Meine bevorzugte Variante:
6 cl Tanqueray No.10 (Gin)
1 Spritzer Noilly Prat (Vermouth)
eine große Zitronenzeste
Die Zitronenzeste sollte ca. 6 cm lang und gut einen cm breit sein und ihre Rückseite von möglichst viel weißen Anteilen (enthalten unangenehme Bitterstoffe) befreit sein.
Das Cocktailglas mit zerstoßenem Eis füllen und ca 4 Minuten kühlen lassen, in dieser Zeit die Zutaten bis auf die Zeste in ein gekühltes Rührglas geben und schon zwei- bis dreimal kurz anrühren ohne Zugabe von richtig kaltem Eis.
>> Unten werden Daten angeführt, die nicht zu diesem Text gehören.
/-- The `k`-algebra AUTOMORPHISM of `k[[x_σ]]` given by a tangent-to-identity substitution
(`AlgEquiv.ofBijective`; stated as an existence so that this file stays definition-free).
[cite: GreuelPfister2002, Thm. 6.2.18 (Inverse Function Theorem)] -/
theorem exists_algEquiv_eq_subst (hψ : ∀ i, MonPlus (ψ i) (Finsupp.single i 1)) :
    ∃ e : MvPowerSeries σ k ≃ₐ[k] MvPowerSeries σ k,
      (∀ F, e F = MvPowerSeries.subst ψ F) ∧ ∀ i, e (MvPowerSeries.X i) = ψ i := by
  refine ⟨AlgEquiv.ofBijective _ (substAlgHom_bijective_of_monPlus hψ), fun F => ?_, fun i => ?_⟩
  · rw [AlgEquiv.ofBijective_apply, MvPowerSeries.substAlgHom_apply]
  · rw [AlgEquiv.ofBijective_apply, MvPowerSeries.substAlgHom_apply,
      MvPowerSeries.subst_X (hasSubst_of_monPlus hψ) i]
import Literature.NumberTheory.Rogawski1990.ArchTestFunctionTwoSidedBounds      -- ★ p848006∕p848164(∕p848390): `continuous_archHSWeightGL`, `archHSWeightGL_pos` (HS weight on `GL_N(L ⊗ ℝ)`)
import Literature.NumberTheory.Automorphic.ArchSchwartzSpace                     -- ★ p848256: `archHSGL`, `archTwoSidedDerivGL`, `ArchSchwartzGL`, `archHSGL_endoEmbArch`
import Literature.NumberTheory.Automorphic.LocalOrbitalIntegral                  -- ★ `orbitalIntegral`, `OrbitalMeasureFamily`, `classOrbitalIntegral`; brings ★ `descConj`
import Literature.NumberTheory.Automorphic.CuspFormArchConvolution               -- ★ `continuous_of_isArchSmooth_gl`
import Mathlib.Analysis.PSeries
import HarnessLib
Dann richtig kalte Volleiswürfel hinzugeben und langsam aber stetig verrühren.
Das zerstoßene Eis aus dem Cocktailglas entfernen, den Rand und den Boden des Glases mit der angedrückten Zeste einreiben und die Zeste im Glas belassen. Nun das Getränk in das Cocktailglas abseihen.
23. Februar 2010 um 22:54
Hallo Drinkmix,
vielen Dank für diese Variante – werde ich ausprobieren, sobald ich den Gin in die Finger bekomme…
viele Grüße
Sven
9. März 2010 um 10:38
Na hier fühl ich mich doch zuhause. Sehr sympathisch diese Koch-Seite. Ich liebe Gin. Werde beide Varianten in kürze versuchen. Na ja, sobald ich eben die besagten Gin Sorten bekomme. Ich lasse Euch wiessen, wie es war.